A Senate GOP aide says that the different approaches Republicans in the two chambers are taking on housing is part of a developing “good cop, bad cop” dynamic whereby Senate Republicans can be more flexible while House Republicans, who are much more conservative in makeup because of their gerrymandered districts and recent election losses, have hewed more closely to core conservative beliefs and taken a more combative tone.

“That’s just the House-Senate dynamic in some ways,” the aide explained.

The divergent paths of House and Senate Republicans have been apparent over the past year.

A year ago, then-House Republican Conference Chairman Adam Putnam (Fla.) slammed a Democratic attempt to address the subprime housing mess as using a “sledgehammer on a gnat” and said the crisis was only affecting a few states.

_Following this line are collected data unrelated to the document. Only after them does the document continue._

/-- **`div W_S = 3γ`** for a differentiable divergence-free `V` and a skew-adjoint `S` (`tr DV = 0`, `tr S = 0`): the
spiral similarity flow expands Lebesgue measure at the exact rate `e^{3γs}`, independently of the twist. [folklore] -/
theorem divergence_spiralWind (hS : ∀ x y : EuclideanSpace ℝ (Fin 3), ⟪S x, y⟫ = -⟪x, S y⟫)
    (hVd : Differentiable ℝ V) (hdiv : VectorCalculus.IsDivFree V) (y : EuclideanSpace ℝ (Fin 3)) :
    VectorCalculus.divergence (fun z => V z + γ • z + S z) y = 3 * γ := by
  rw [VectorCalculus.divergence, fderiv_spiralWind hVd y]
  have h0 : LinearMap.trace ℝ _ (fderiv ℝ V y : EuclideanSpace ℝ (Fin 3) →ₗ[ℝ] EuclideanSpace ℝ (Fin 3)) = 0 :=
    hdiv y
  have hc : ((fderiv ℝ V y + γ • ContinuousLinearMap.id ℝ (EuclideanSpace ℝ (Fin 3)) + S :
        EuclideanSpace ℝ (Fin 3) →L[ℝ] EuclideanSpace ℝ (Fin 3)) :
        EuclideanSpace ℝ (Fin 3) →ₗ[ℝ] EuclideanSpace ℝ (Fin 3)) =
      (fderiv ℝ V y : EuclideanSpace ℝ (Fin 3) →ₗ[ℝ] EuclideanSpace ℝ (Fin 3)) + γ • LinearMap.id +
        (S : EuclideanSpace ℝ (Fin 3) →ₗ[ℝ] EuclideanSpace ℝ (Fin 3)) := rfl
  rw [hc, map_add, map_add, map_smul, h0, trace_skew_eq_zero hS, LinearMap.trace_id, finrank_euclideanSpace,
    Fintype.card_fin]
  norm_num
  ring
/-- **Lifespan in terms of the gradient: Leray's package from Tao's.** `TaoH1AlmostRegularWith c`
(smallness `‖u₀‖⁴_{H¹} T ≤ c ν³`, full `H¹` norm) implies `LerayLocalRegularH1With (c/4)`
(smallness `‖∇u₀‖⁴_{L²} T ≤ (c/4) ν³`, Robinson–Rodrigo–Sadowski 2016, Thm. 6.15; Ożański–Pooley
2018, Thm. 6.30: `T₀ ≥ C‖∇u₀‖⁻⁴`), by the Navier–Stokes scaling `u₀ ↦ λ u₀(λ ·)` (Leray 1934,
§20), under which `‖u₀‖²_{L²} ↦ λ⁻¹‖u₀‖²_{L²}`, `‖∇u₀‖²_{L²} ↦ λ ‖∇u₀‖²_{L²}`, `T ↦ T/λ²`: for
`λ` large the rescaled datum satisfies Tao's smallness on `[0, T/λ²]`, and the regular package of
`exists_regular_of_taoH1AlmostRegularWith` is scaled back by `λ⁻¹` — Leray–Hopf solutions
(`isLerayHopfOn_nsRescale`), classical solutions (`IsClassicalNSSolutionOn.nsRescale_holds`),
`H¹`-continuity (`eEnergy_nsRescaleData_three`, `eWeakGradL2Sq_nsRescaleData_three` with the
continuity of energy and weak dissipation separately) and the Sobolev bounds
(`lintegral_iteratedFDeriv_dilate_sq_le`, `timeDerivWithin_smul_stPull`) are all covariant. [cite: RobinsonRodrigoSadowski2016, Thm. 6.15] -/
theorem lerayLocalRegularH1With_of_taoH1AlmostRegularWith {c : ℝ} (hc : 0 < c)
    (h : TaoH1AlmostRegularWith c) : LerayLocalRegularH1With (c / 4) := by
  intro ν T hν hT u₀ hu₀ hdiv A hA hgrad hsmall
  have hν3 : 0 < ν ^ 3 := pow_pos hν 3
  -- the finite initial energy
  have hEtop : eEnergy u₀ ≠ ⊤ := by
    rw [eEnergy_eq_ofReal _ hu₀]; exact ENNReal.ofReal_ne_top
  set E₀ : ℝ := (eEnergy u₀).toReal with hE₀_def
  have hE₀ : 0 ≤ E₀ := ENNReal.toReal_nonneg
  have hE₀eq : eEnergy u₀ = ENNReal.ofReal E₀ := (ENNReal.ofReal_toReal hEtop).symm
  clear_value E₀
  -- the room `ε` left by the smallness hypothesis, and the dilation factor `λ`
  set ε : ℝ := Real.sqrt (c * ν ^ 3 / (4 * T)) with hε_def
  have hε : 0 < ε := Real.sqrt_pos.2 (by positivity)
  have hε2 : ε ^ 2 = c * ν ^ 3 / (4 * T) := Real.sq_sqrt (by positivity)
  have hAε : (A + ε) ^ 2 * T ≤ c * ν ^ 3 := by
    have h1 : (A + ε) ^ 2 ≤ 2 * A ^ 2 + 2 * ε ^ 2 := by nlinarith [sq_nonneg (A - ε)]
    have h2 : 2 * ε ^ 2 * T = c * ν ^ 3 / 2 := by
      rw [hε2]; field_simp; ring
    nlinarith [mul_le_mul_of_nonneg_right h1 hT.le]
  clear_value ε
  set lam : ℝ := Real.sqrt (E₀ / ε) + 1 with hlam_def
  have hlam : 0 < lam := by positivity
  have hlamE : lam⁻¹ ^ 2 * E₀ ≤ ε := by
    have h1 : E₀ / ε ≤ lam ^ 2 := by
      have h2 : Real.sqrt (E₀ / ε) ^ 2 = E₀ / ε := Real.sq_sqrt (by positivity)
      nlinarith [Real.sqrt_nonneg (E₀ / ε)]
    rw [div_le_iff₀ hε] at h1
    rw [inv_pow, inv_mul_le_iff₀ (by positivity)]
    linarith
  clear_value lam
  -- the rescaled datum and its size
  set w₀ : ℝ³ → ℝ³ := nsRescaleData lam u₀ with hw₀_def
  set Aw : ℝ := lam⁻¹ * E₀ + lam * A with hAw_def
  have hAw : 0 ≤ Aw := by positivity
  have hw₀2 : MemLp w₀ 2 volume := memLp_nsRescaleData hu₀ hlam.ne'
  have hw₀div : IsWeaklyDivFree w₀ := hdiv.nsRescaleData hlam
  clear_value Aw
  have hw₀H1 : eH1NormSq w₀ ≤ ENNReal.ofReal Aw := by
    rw [eH1NormSq_def, hw₀_def, eEnergy_nsRescaleData_three hlam,
      eWeakGradL2Sq_nsRescaleData_three hlam, hAw_def,
      ENNReal.ofReal_add (by positivity) (by positivity),
      ENNReal.ofReal_mul (inv_nonneg.2 hlam.le), ENNReal.ofReal_mul hlam.le, hE₀eq]
    exact add_le_add le_rfl (mul_le_mul' le_rfl hgrad)
  clear_value w₀
  set Tw : ℝ := T / lam ^ 2 with hTw_def
  have hTw : 0 < Tw := by positivity
  clear_value Tw
  have hsmallw : Aw ^ 2 * Tw ≤ c * ν ^ 3 := by
    have e1 : Aw ^ 2 * Tw = (lam⁻¹ ^ 2 * E₀ + A) ^ 2 * T := by
      rw [hAw_def, hTw_def]; field_simp
    rw [e1]
    have h1 : (lam⁻¹ ^ 2 * E₀ + A) ^ 2 * T ≤ (A + ε) ^ 2 * T := by
      have h3 : 0 ≤ lam⁻¹ ^ 2 * E₀ + A := by positivity
      have h4 : lam⁻¹ ^ 2 * E₀ + A ≤ A + ε := by linarith
      exact mul_le_mul_of_nonneg_right (pow_le_pow_left₀ h3 h4 2) hT.le
    exact h1.trans hAε
  -- Tao's regular package for the rescaled datum on `[0, Tw]`
  obtain ⟨w, π, hLHw, hw0, hregw, hcw, hsolw, hbdw⟩ :=
    exists_regular_of_taoH1AlmostRegularWith h hν hTw hw₀2 hw₀div hAw hw₀H1 hsmallw
  -- scale back by `a = λ⁻¹`
  obtain ⟨a, ha_def⟩ : ∃ a : ℝ, a = lam⁻¹ := ⟨_, rfl⟩
  have ha : 0 < a := by rw [ha_def]; exact inv_pos.2 hlam
  have ha2 : 0 < a ^ 2 := pow_pos ha 2
  have hTa : Tw / a ^ 2 = T := by
    rw [hTw_def, ha_def]; field_simp
  have haT : ∀ t, a ^ 2 * t ∈ Ioc 0 Tw ↔ t ∈ Ioc 0 T := by
    intro t
    rw [← hTa, mem_Ioc, mem_Ioc, le_div_iff₀ ha2, mul_comm t]
    exact ⟨fun h => ⟨pos_of_mul_pos_right h.1 ha2.le, h.2⟩, fun h => ⟨mul_pos ha2 h.1, h.2⟩⟩
  have hdat : nsRescaleData a w₀ = u₀ := by
    rw [hw₀_def, ha_def, ← nsRescaleData_mul, mul_inv_cancel₀ hlam.ne', nsRescaleData_one]
  obtain ⟨v, hv_def⟩ : ∃ v : ℝ → ℝ³ → ℝ³, v = FluidPDE.nsRescale a w := ⟨_, rfl⟩
  obtain ⟨p, hp_def⟩ : ∃ p : ℝ → ℝ³ → ℝ, p = nsRescalePressure a π := ⟨_, rfl⟩
  have hvt : ∀ t, v t = nsRescaleData a (w (a ^ 2 * t)) := fun t => by
    rw [hv_def]; exact nsRescale_slice a w t
  -- (1) Leray–Hopf and the datum
  have hLH : IsLerayHopfOn T ν 0 u₀ v := by
    have h1 := isLerayHopfOn_nsRescale hLHw ha
    rwa [hTa, nsRescaleForce_zero, hdat, ← hv_def] at h1
  have hv0 : v 0 = u₀ := by
    rw [hvt, mul_zero, hw0, hdat]
  -- (2) classical on `(0, T]`
  have hsol : IsClassicalNSSolutionOn (Ioc 0 T) ν 0 v p := by
    have h1 := IsClassicalNSSolutionOn.nsRescale_holds hsolw ha
    have hS : (fun t => a ^ 2 * t) ⁻¹' Ioc 0 Tw = Ioc 0 T := by
      ext t; exact haT t
    rwa [hS, nsRescaleForce_zero, ← hv_def, ← hp_def] at h1
  -- (3) `H¹` continuity: energy and weak dissipation scale separately
  have hmaps : MapsTo (fun t => a ^ 2 * t) (Icc 0 T) (Icc 0 Tw) := fun t ht =>
    ⟨mul_nonneg ha2.le ht.1, by
      have h2 : t ≤ Tw / a ^ 2 := ht.2.trans_eq hTa.symm
      rwa [le_div_iff₀ ha2, mul_comm] at h2⟩
  have hreg : IsH1RegularOn (Icc 0 T) v := by
    have heq : ∀ t, eH1NormSq (v t) = ENNReal.ofReal a⁻¹ * eEnergy (w (a ^ 2 * t)) +
        ENNReal.ofReal a * eWeakGradL2Sq (w (a ^ 2 * t)) := fun t => by
      rw [hvt, eH1NormSq_def, eEnergy_nsRescaleData_three ha, eWeakGradL2Sq_nsRescaleData_three ha]
    refine ⟨fun t ht => ?_, ?_⟩
    · have hfin := hregw.1 (a ^ 2 * t) (hmaps ht)
      rw [eH1NormSq_def] at hfin
      rw [heq]
      exact ENNReal.add_lt_top.2 ⟨ENNReal.mul_lt_top ENNReal.ofReal_lt_top
        (lt_of_le_of_lt le_self_add hfin), ENNReal.mul_lt_top ENNReal.ofReal_lt_top
        (lt_of_le_of_lt le_add_self hfin)⟩
    · have hE : ContinuousOn (fun t => eEnergy (w (a ^ 2 * t))) (Icc 0 T) :=
        hcw.continuousOn_eEnergy.comp (continuous_const_mul (a ^ 2)).continuousOn hmaps
      have hG : ContinuousOn (fun t => eWeakGradL2Sq (w (a ^ 2 * t))) (Icc 0 T) :=
        (hregw.continuousOn_eWeakGradL2Sq hcw).comp (continuous_const_mul (a ^ 2)).continuousOn hmaps
      have h1 : ContinuousOn (fun t => ENNReal.ofReal a⁻¹ * eEnergy (w (a ^ 2 * t)) +
          ENNReal.ofReal a * eWeakGradL2Sq (w (a ^ 2 * t))) (Icc 0 T) := by
        refine ContinuousOn.add ?_ ?_
        · exact fun t ht => ENNReal.Tendsto.const_mul (hE t ht) (Or.inr ENNReal.ofReal_ne_top)
        · exact fun t ht => ENNReal.Tendsto.const_mul (hG t ht) (Or.inr ENNReal.ofReal_ne_top)
      exact h1.congr fun t _ => heq t
  -- (4) the bounds on `[δ, T]`
  refine ⟨v, p, hLH, hv0, hreg, hsol, fun δ hδ hδT => ?_⟩
  have hδw : 0 < a ^ 2 * δ := mul_pos ha2 hδ
  have hδwT : a ^ 2 * δ ≤ Tw := (hmaps ⟨hδ.le, hδT⟩).2
  obtain ⟨hBw, hBtw, -, hPw⟩ := hbdw (a ^ 2 * δ) hδw hδwT
  have hmapsδ : ∀ t ∈ Icc δ T, a ^ 2 * t ∈ Icc (a ^ 2 * δ) Tw := fun t ht =>
    ⟨mul_le_mul_of_nonneg_left ht.1 ha2.le, (hmaps ⟨hδ.le.trans ht.1, ht.2⟩).2⟩
  have hIocw : ∀ t ∈ Icc δ T, a ^ 2 * t ∈ Ioc 0 Tw := fun t ht =>
    ⟨mul_pos ha2 (hδ.trans_le ht.1), (hmapsδ t ht).2⟩
  -- velocity
  have hBv : HasBoundedSobolevNormsOn (Icc δ T) v := by
    intro n
    obtain ⟨C, hC⟩ := hBw n
    have hK : ENNReal.ofReal ((|a| * a ^ n) ^ 2) * ENNReal.ofReal (a ^ 3)⁻¹ * (C : ℝ≥0∞) ≠ ⊤ :=
      ENNReal.mul_ne_top (ENNReal.mul_ne_top ENNReal.ofReal_ne_top ENNReal.ofReal_ne_top)
        ENNReal.coe_ne_top
    refine ⟨(ENNReal.ofReal ((|a| * a ^ n) ^ 2) * ENNReal.ofReal (a ^ 3)⁻¹ * C).toNNReal,
      fun t ht => ?_⟩
    rw [ENNReal.coe_toNNReal hK, hvt]
    have hsm : ContDiff ℝ n (w (a ^ 2 * t)) :=
      (hsolw.contDiff_velocity (hIocw t ht)).of_le (by exact_mod_cast le_top)
    exact (lintegral_iteratedFDeriv_dilate_sq_le hsm a ha).trans
      (mul_le_mul' le_rfl (hC _ (hmapsδ t ht)))
  -- time derivative: `∂ₜv(t, x) = a³ (∂ₜw)(a²t, a x)`
  have hdtv : ∀ t x, timeDerivWithin (Ioc 0 T) v t x =
      (a * a ^ 2) • timeDerivWithin (Ioc 0 Tw) w (a ^ 2 * t) (a • x) := by
    intro t x
    have hS : (fun r => (0 : ℝ) + a ^ 2 * r) ⁻¹' Ioc 0 Tw = Ioc 0 T := by
      ext r; rw [mem_preimage, zero_add]; exact haT r
    have h1 := timeDerivWithin_smul_stPull (Ioc 0 Tw) w a ha2.ne' a 0 (0 : ℝ³) t x
    rw [hS, ← nsRescale_eq_smul_stPull, zero_add, zero_add, ← hv_def] at h1
    exact h1
  have hBdtv : HasBoundedSobolevNormsOn (Icc δ T) (timeDerivWithin (Ioc 0 T) v) := by
    intro n
    obtain ⟨C, hC⟩ := hBtw n
    have hK : ENNReal.ofReal ((|a * a ^ 2| * a ^ n) ^ 2) * ENNReal.ofReal (a ^ 3)⁻¹ * (C : ℝ≥0∞) ≠ ⊤ :=
      ENNReal.mul_ne_top (ENNReal.mul_ne_top ENNReal.ofReal_ne_top ENNReal.ofReal_ne_top)
        ENNReal.coe_ne_top
    refine ⟨(ENNReal.ofReal ((|a * a ^ 2| * a ^ n) ^ 2) * ENNReal.ofReal (a ^ 3)⁻¹ * C).toNNReal,
      fun t ht => ?_⟩
    rw [ENNReal.coe_toNNReal hK]
    have hfun : timeDerivWithin (Ioc 0 T) v t =
        fun x => (a * a ^ 2) • timeDerivWithin (Ioc 0 Tw) w (a ^ 2 * t) (a • x) :=
      funext (hdtv t)
    rw [hfun]
    have hsmw : IsSmoothSpaceTimeOn (Ioc 0 Tw) (timeDerivWithin (Ioc 0 Tw) w) :=
      hsolw.smooth_velocity.timeDerivWithin (uniqueDiffOn_Ioc 0 Tw)
    have hsm : ContDiff ℝ n (timeDerivWithin (Ioc 0 Tw) w (a ^ 2 * t)) :=
      (hsmw.contDiff_slice (hIocw t ht)).of_le (by exact_mod_cast le_top)
    exact (lintegral_iteratedFDeriv_dilate_sq_le hsm (a * a ^ 2) ha).trans
      (mul_le_mul' le_rfl (hC _ (hmapsδ t ht)))
  refine ⟨hBv, hBdtv, fun n => ?_, fun n => ?_⟩
  · -- all derivatives of `v` bounded
    exact exists_forall_norm_iteratedFDeriv_le_of_hasBoundedSobolevNormsOn
      (fun t ht => hsol.contDiff_velocity ⟨hδ.trans_le ht.1, ht.2⟩) hBv n
  · -- pressure
    obtain ⟨C, hC⟩ := hPw n
    have hK : ENNReal.ofReal ((|a ^ 2| * a ^ n) ^ 2) * ENNReal.ofReal (a ^ 3)⁻¹ * (C : ℝ≥0∞) ≠ ⊤ :=
      ENNReal.mul_ne_top (ENNReal.mul_ne_top ENNReal.ofReal_ne_top ENNReal.ofReal_ne_top)
        ENNReal.coe_ne_top
    refine ⟨(ENNReal.ofReal ((|a ^ 2| * a ^ n) ^ 2) * ENNReal.ofReal (a ^ 3)⁻¹ * C).toNNReal,
      fun t ht => ?_⟩
    rw [ENNReal.coe_toNNReal hK]
    have hfun : p t = fun x => (a ^ 2) • π (a ^ 2 * t) (a • x) := by
      funext x; rw [hp_def, nsRescalePressure_apply, smul_eq_mul]
    rw [hfun]
    have hsm : ContDiff ℝ n (π (a ^ 2 * t)) :=
      (hsolw.contDiff_pressure (hIocw t ht)).of_le (by exact_mod_cast le_top)
    exact (lintegral_iteratedFDeriv_dilate_sq_le hsm (a ^ 2) ha).trans
      (mul_le_mul' le_rfl (hC _ (hmapsδ t ht)))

The Republican Conference’s March 2008 recess packet — essentially a talking points memo for Members to take home — didn’t even mention housing.

And while most House Republicans voted against the massive housing package last summer, most Senate Republicans, including McConnell and Alexander, voted for it, including a provision providing federal guarantees to refinance up to $300 billion in mortgages.

There is the potential for a similar result this year.

Although Democrats ultimately pushed aside the bulk of the Senate Republican housing proposals, Republicans and Democrats alike said a number of them could end up in the housing bill. Incorporating them could yield a big bipartisan Senate vote — and an equally stark partisan vote in the House.

John Stanton contributed to this report.